BEGIN Input for this task

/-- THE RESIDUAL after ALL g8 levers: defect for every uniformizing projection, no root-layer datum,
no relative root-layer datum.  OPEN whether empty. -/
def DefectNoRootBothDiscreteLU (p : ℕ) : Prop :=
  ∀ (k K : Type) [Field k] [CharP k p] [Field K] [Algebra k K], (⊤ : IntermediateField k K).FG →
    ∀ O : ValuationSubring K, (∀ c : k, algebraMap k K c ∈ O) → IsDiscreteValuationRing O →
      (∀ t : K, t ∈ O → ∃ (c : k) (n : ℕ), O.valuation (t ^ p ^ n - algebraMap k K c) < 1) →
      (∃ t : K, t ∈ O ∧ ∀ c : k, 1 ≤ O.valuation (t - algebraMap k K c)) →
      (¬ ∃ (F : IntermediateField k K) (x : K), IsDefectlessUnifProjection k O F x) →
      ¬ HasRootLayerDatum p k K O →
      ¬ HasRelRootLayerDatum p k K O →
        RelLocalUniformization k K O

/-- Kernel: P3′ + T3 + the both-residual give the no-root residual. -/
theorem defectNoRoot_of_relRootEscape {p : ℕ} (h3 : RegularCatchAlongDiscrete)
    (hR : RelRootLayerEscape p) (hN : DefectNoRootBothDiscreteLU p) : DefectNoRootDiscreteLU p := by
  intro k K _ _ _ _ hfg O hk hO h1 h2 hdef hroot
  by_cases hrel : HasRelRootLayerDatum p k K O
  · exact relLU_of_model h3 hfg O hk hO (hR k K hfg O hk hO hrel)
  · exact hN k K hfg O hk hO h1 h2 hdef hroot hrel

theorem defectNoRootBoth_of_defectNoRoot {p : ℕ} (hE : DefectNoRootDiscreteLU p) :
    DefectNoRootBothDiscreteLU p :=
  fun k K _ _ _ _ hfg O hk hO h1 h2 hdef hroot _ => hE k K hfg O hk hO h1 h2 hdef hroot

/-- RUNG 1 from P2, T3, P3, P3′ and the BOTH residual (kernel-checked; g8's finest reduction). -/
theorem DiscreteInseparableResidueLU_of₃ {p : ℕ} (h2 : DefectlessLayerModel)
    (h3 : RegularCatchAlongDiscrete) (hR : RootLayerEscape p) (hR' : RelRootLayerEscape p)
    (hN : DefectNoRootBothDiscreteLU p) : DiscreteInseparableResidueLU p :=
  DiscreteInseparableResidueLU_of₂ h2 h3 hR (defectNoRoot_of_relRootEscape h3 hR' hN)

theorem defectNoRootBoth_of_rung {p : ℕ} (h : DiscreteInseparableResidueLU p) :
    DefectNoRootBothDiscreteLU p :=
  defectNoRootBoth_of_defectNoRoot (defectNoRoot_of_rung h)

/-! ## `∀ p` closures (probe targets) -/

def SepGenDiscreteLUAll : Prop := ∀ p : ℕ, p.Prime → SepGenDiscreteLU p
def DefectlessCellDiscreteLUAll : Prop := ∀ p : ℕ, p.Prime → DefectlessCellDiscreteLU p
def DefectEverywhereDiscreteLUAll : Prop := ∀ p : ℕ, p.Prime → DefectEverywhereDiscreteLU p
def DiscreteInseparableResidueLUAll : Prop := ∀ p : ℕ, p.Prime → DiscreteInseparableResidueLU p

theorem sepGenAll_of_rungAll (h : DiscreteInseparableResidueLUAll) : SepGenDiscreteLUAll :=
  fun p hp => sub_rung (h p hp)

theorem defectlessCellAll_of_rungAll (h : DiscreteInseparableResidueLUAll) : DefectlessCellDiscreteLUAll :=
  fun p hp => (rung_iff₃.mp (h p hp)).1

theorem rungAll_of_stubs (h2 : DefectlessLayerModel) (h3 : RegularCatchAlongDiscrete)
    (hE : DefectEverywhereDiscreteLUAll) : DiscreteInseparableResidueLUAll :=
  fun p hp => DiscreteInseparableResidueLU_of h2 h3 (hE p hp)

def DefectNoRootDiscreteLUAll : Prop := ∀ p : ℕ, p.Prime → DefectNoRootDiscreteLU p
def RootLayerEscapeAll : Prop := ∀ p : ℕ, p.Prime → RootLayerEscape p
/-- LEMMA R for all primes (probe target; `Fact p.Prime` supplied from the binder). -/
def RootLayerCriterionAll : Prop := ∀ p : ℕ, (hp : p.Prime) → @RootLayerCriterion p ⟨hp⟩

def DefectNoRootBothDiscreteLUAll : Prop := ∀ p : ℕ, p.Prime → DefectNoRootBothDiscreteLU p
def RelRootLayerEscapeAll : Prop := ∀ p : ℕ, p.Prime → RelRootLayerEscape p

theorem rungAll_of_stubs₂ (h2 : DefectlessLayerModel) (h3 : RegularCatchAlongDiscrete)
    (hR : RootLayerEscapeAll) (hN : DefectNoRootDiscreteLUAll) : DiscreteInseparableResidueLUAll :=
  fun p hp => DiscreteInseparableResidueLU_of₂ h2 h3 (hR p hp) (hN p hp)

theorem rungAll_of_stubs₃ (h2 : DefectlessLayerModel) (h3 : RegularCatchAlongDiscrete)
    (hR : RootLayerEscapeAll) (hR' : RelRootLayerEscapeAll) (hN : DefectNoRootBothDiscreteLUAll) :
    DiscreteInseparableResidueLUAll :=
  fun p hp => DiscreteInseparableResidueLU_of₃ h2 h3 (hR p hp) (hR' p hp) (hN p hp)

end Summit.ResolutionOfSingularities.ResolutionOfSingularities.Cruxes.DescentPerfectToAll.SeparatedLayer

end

END Input for this task

- Task prompt -
If a line in the entries above holds the word "DefectNoRootDiscreteLUAll", count it; then report the total alone.

- Solution to the problem -
2